The Night Swim by Megan Goldin is a book that I thought would be different from the last two books – Sarah’s Key and Send for Me – that I had read. Both of those were directly or indirectly about the Holocaust. I often selected this book from the e-library based on reviews and reading the sample section.

The Night Swim was a page-turner, but it also was about numerous social issues that Jan ad I had spent our lives working to resolve.

Among these are male violence and its impact directly and indirectly on women. Rachel Krall, a podcaster, spoke about how male violence had impacted her. Two of the other female characters were either a victim or the sister of a victim. Having spent my life trying not to exhibit male violence, I was reminded while reading his novel of how painful it can be and the impact of micro-aggressions.

I knew that the author had done her research when I realized that. Ms. Goldin set the story in Neapolis, a fictional town on the outer banks of North Carolina. Neapolis, which in Latin means “New Town,” is also the old Roman name for the biblical city of Sheechem, where the rape of Dinah took place.

I missed the role of the Nightingale as it appears more as a background piece and not a primary role. Of course, this is a subtle reference by the author to Greek mythology and the rape of Philomela by her sisters’ husband. Her assailant cut out her tongue to prevent her from speaking of the crime. She was turned into a nightingale to escape. That is why female nightingales cannot sing. The one in the novel never sings and is rescued by Rachel at the end of the book.

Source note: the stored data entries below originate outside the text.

/-- **Abstract electric blindness (card (III) of the line, defect-free).** Let `X ⪰ 0`
(read `P_m 𝕋^L`), `U` a unitary action of the finite abelian centre `α` commuting with `X`
(temporal centre flips), `A` an observable with `-a ≤ A ≤ a`, `0 ≤ a`, and suppose twist
equipartition `‖tr (U k X) − tr X‖ ≤ δ Re tr X` for all `k`, `0 ≤ δ`. Then the twisted and
untwisted un-normalised expectations are proportional up to `O(a δ)`:
`‖tr (U k X A) · tr X − tr (X A) · tr (U k X)‖ ≤ (2|α| + 1) a δ (Re tr X)²`.
Mechanism: `tr (U k X A) = Σ_ψ ψ(k) tr (P_ψ X A)` (Fourier inversion), `|tr (P_ψ X A)| ≤ a Re tr (P_ψ X)`
(positivity), `|tr (P_ψ X)| ≤ δ Re tr X` for `ψ ≠ 0` (equipartition). -/
theorem centreFourier_traceBlindness : ∀ (n : Type) [Fintype n] [DecidableEq n] (α : Type)
    [AddCommGroup α] [Fintype α] [DecidableEq α] (U : α → Matrix n n ℂ) (X A : Matrix n n ℂ)
    (a δ : ℝ), U 0 = 1 → (∀ x y : α, U (x + y) = U x * U y) → (∀ x : α, (U x)ᴴ = U (-x)) →
    X.PosSemidef → (∀ x : α, U x * X = X * U x) → 0 ≤ a →
    ((a : ℂ) • (1 : Matrix n n ℂ) - A).PosSemidef → ((a : ℂ) • (1 : Matrix n n ℂ) + A).PosSemidef →
    0 ≤ δ → (∀ x : α, ‖(U x * X).trace - X.trace‖ ≤ δ * X.trace.re) → ∀ x : α,
    ‖(U x * X * A).trace * X.trace - (X * A).trace * (U x * X).trace‖
      ≤ (2 * (Fintype.card α : ℝ) + 1) * a * δ * X.trace.re ^ 2 := by
  intro n _ _ α _ _ _ U X A a δ hU0 hUadd hUstar hX hUX ha hA₁ hA₂ hδ hequi x
  -- the character projections and their three properties
  set P : AddChar α ℂ → Matrix n n ℂ :=
    fun ψ => (Fintype.card α : ℂ)⁻¹ • ∑ b : α, ψ (-b) • U b with hPdef
  have hPX : ∀ ψ, (P ψ * X).PosSemidef := fun ψ =>
    posSemidef_proj_mul (charProj_isHermitian U hUstar ψ) (charProj_mul_self U hUadd ψ)
      (charProj_comm U X hUX ψ) hX
  have hAψ : ∀ ψ, ‖(P ψ * X * A).trace‖ ≤ a * (P ψ * X).trace.re := fun ψ =>
    norm_trace_mul_le_of_loewner (hPX ψ) hA₁ hA₂
  have hZψ : ∀ ψ : AddChar α ℂ, ψ ≠ 0 → ‖(P ψ * X).trace‖ ≤ δ * X.trace.re := fun ψ hψ =>
    charProj_trace_le_of_equipartition U X ψ hψ δ hequi
  -- Fourier expansion of the twisted observable traces
  have hexp : ∀ y : α, (U y * X * A).trace = ∑ ψ : AddChar α ℂ, ψ y * (P ψ * X * A).trace := by
    intro y
    conv_lhs => rw [← sum_char_smul_charProj U y]
    rw [Finset.sum_mul, Finset.sum_mul, Matrix.trace_sum]
    refine Finset.sum_congr rfl fun ψ _ => ?_
    rw [Matrix.smul_mul, Matrix.smul_mul, Matrix.trace_smul, smul_eq_mul]
  have hZ0re : 0 ≤ X.trace.re := (Complex.nonneg_iff.mp hX.trace_nonneg).1
  have hZ0norm : ‖X.trace‖ = X.trace.re := by
    obtain ⟨hre, him⟩ := Complex.nonneg_iff.mp hX.trace_nonneg
    have hz : X.trace = ((X.trace.re : ℝ) : ℂ) := Complex.ext (by simp) (by simp [← him])
    rw [hz, Complex.norm_real, Real.norm_eq_abs, abs_of_nonneg hre, Complex.ofReal_re]
  -- (1) the difference of observable traces is carried by the non-trivial fluxes
  have hdiff : ‖(U x * X * A).trace - (X * A).trace‖
      ≤ 2 * Fintype.card α * a * δ * X.trace.re := by
    have h0 : (X * A).trace = ∑ ψ : AddChar α ℂ, (P ψ * X * A).trace := by
      have := hexp 0
      simpa [hU0] using this
    rw [hexp x, h0, ← Finset.sum_sub_distrib]
    calc ‖∑ ψ : AddChar α ℂ, (ψ x * (P ψ * X * A).trace - (P ψ * X * A).trace)‖
        ≤ ∑ ψ : AddChar α ℂ, ‖ψ x * (P ψ * X * A).trace - (P ψ * X * A).trace‖ :=
          norm_sum_le _ _
      _ ≤ ∑ ψ : AddChar α ℂ, 2 * a * δ * X.trace.re := by
          refine Finset.sum_le_sum fun ψ _ => ?_
          by_cases hψ : ψ = 0
          · subst hψ
            simp only [AddChar.zero_apply, one_mul, sub_self, norm_zero]
            positivity
          · rw [← sub_one_mul, norm_mul]
            have h1 : ‖ψ x - 1‖ ≤ 2 := by
              calc ‖ψ x - 1‖ ≤ ‖ψ x‖ + ‖(1 : ℂ)‖ := norm_sub_le _ _
                _ = 2 := by rw [AddChar.norm_apply, norm_one]; norm_num
            have h2 : ‖(P ψ * X * A).trace‖ ≤ a * (δ * X.trace.re) :=
              (hAψ ψ).trans (mul_le_mul_of_nonneg_left
                ((Complex.re_le_norm _).trans (hZψ ψ hψ)) ha)
            calc ‖ψ x - 1‖ * ‖(P ψ * X * A).trace‖ ≤ 2 * (a * (δ * X.trace.re)) :=
                  mul_le_mul h1 h2 (norm_nonneg _) (by norm_num)
              _ = 2 * a * δ * X.trace.re := by ring
      _ = 2 * Fintype.card α * a * δ * X.trace.re := by
          rw [Finset.sum_const, Finset.card_univ, AddChar.card_eq, nsmul_eq_mul]
          ring
  -- (2) the untwisted observable trace is bounded by positivity
  have hN0 : ‖(X * A).trace‖ ≤ a * X.trace.re := norm_trace_mul_le_of_loewner hX hA₁ hA₂
  -- (3) equipartition for the partition functions themselves
  have hZ : ‖X.trace - (U x * X).trace‖ ≤ δ * X.trace.re := by
    rw [norm_sub_rev]; exact hequi x
  -- assemble
  have key : (U x * X * A).trace * X.trace - (X * A).trace * (U x * X).trace
      = ((U x * X * A).trace - (X * A).trace) * X.trace
        + (X * A).trace * (X.trace - (U x * X).trace) := by ring
  rw [key]
  calc ‖((U x * X * A).trace - (X * A).trace) * X.trace
          + (X * A).trace * (X.trace - (U x * X).trace)‖
      ≤ ‖((U x * X * A).trace - (X * A).trace) * X.trace‖
          + ‖(X * A).trace * (X.trace - (U x * X).trace)‖ := norm_add_le _ _
    _ = ‖(U x * X * A).trace - (X * A).trace‖ * X.trace.re
          + ‖(X * A).trace‖ * ‖X.trace - (U x * X).trace‖ := by
          rw [norm_mul, norm_mul, hZ0norm]
    _ ≤ (2 * Fintype.card α * a * δ * X.trace.re) * X.trace.re
          + (a * X.trace.re) * (δ * X.trace.re) := by
          gcongr
    _ = (2 * Fintype.card α + 1) * a * δ * X.trace.re ^ 2 := by ring

variable {n : Type} [Fintype n] [DecidableEq n]
variable {α : Type} [AddCommGroup α] [Fintype α] [DecidableEq α]

/-- **Abstract electric blindness, sector-probability shape.** Under the hypotheses of
`centreFourier_traceBlindness` and `δ ≤ 1/2`, the bound can be written with the product of the two
partition functions on the right (the `p_z p_w` of EBLIND): since `Re tr (U k X) ≥ (1 - δ) Re tr X`,
`‖tr (U k X A) tr X − tr (X A) tr (U k X)‖ ≤ (4|α| + 2) a δ · Re tr X · Re tr (U k X)`. -/
theorem centreFourier_traceBlindness' (U : α → Matrix n n ℂ) (X A : Matrix n n ℂ) (a δ : ℝ)
    (hU0 : U 0 = 1) (hUadd : ∀ x y, U (x + y) = U x * U y) (hUstar : ∀ x, (U x)ᴴ = U (-x))
    (hX : X.PosSemidef) (hUX : ∀ x, U x * X = X * U x)
    (ha : 0 ≤ a) (hA₁ : ((a : ℂ) • (1 : Matrix n n ℂ) - A).PosSemidef)
    (hA₂ : ((a : ℂ) • (1 : Matrix n n ℂ) + A).PosSemidef)
    (hδ : 0 ≤ δ) (hδ' : δ ≤ 1 / 2)
    (hequi : ∀ x, ‖(U x * X).trace - X.trace‖ ≤ δ * X.trace.re) (x : α) :
    ‖(U x * X * A).trace * X.trace - (X * A).trace * (U x * X).trace‖
      ≤ (4 * Fintype.card α + 2) * a * δ * X.trace.re * (U x * X).trace.re := by
  have h := centreFourier_traceBlindness n α U X A a δ hU0 hUadd hUstar hX hUX ha hA₁ hA₂ hδ hequi x
  have hZ0re : 0 ≤ X.trace.re := (Complex.nonneg_iff.mp hX.trace_nonneg).1
  -- `Re Z(x) ≥ (1 - δ) Re Z(0) ≥ Re Z(0) / 2`
  have hre : X.trace.re - (U x * X).trace.re ≤ δ * X.trace.re := by
    have h1 : X.trace.re - (U x * X).trace.re = (X.trace - (U x * X).trace).re := by simp
    rw [h1]
    refine (Complex.re_le_norm _).trans ?_
    rw [norm_sub_rev]
    exact hequi x
  have hlow : X.trace.re ≤ 2 * (U x * X).trace.re := by nlinarith
  calc ‖(U x * X * A).trace * X.trace - (X * A).trace * (U x * X).trace‖
      ≤ (2 * Fintype.card α + 1) * a * δ * X.trace.re ^ 2 := h
    _ = ((2 * Fintype.card α + 1) * a * δ * X.trace.re) * X.trace.re := by ring
    _ ≤ ((2 * Fintype.card α + 1) * a * δ * X.trace.re) * (2 * (U x * X).trace.re) := by
        apply mul_le_mul_of_nonneg_left hlow
        positivity
    _ = (4 * Fintype.card α + 2) * a * δ * X.trace.re * (U x * X).trace.re := by ring

end Blindness

end Summit.QuantumFields.YangMills.Theorems.NonSimplyConnectedLatticeGap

Rachel narrates two sections of the novel, first with her on-the-ground work at the trial and second with her podcasts.

Hannah’s narrative is initially only in letters and then emails.

This format helped move the story along and make the story unfold in unique ways.

The following is a summary from Goodreads.

After the first season of her true-crime podcast became an overnight sensation and set an innocent man free, Rachel Krall is now a household name―and the last hope for thousands of people seeking justice. But she’s used to being recognized for her voice, not her face. Which makes it all the more unsettling when she finds a note on her car windshield, addressed to her, begging for help.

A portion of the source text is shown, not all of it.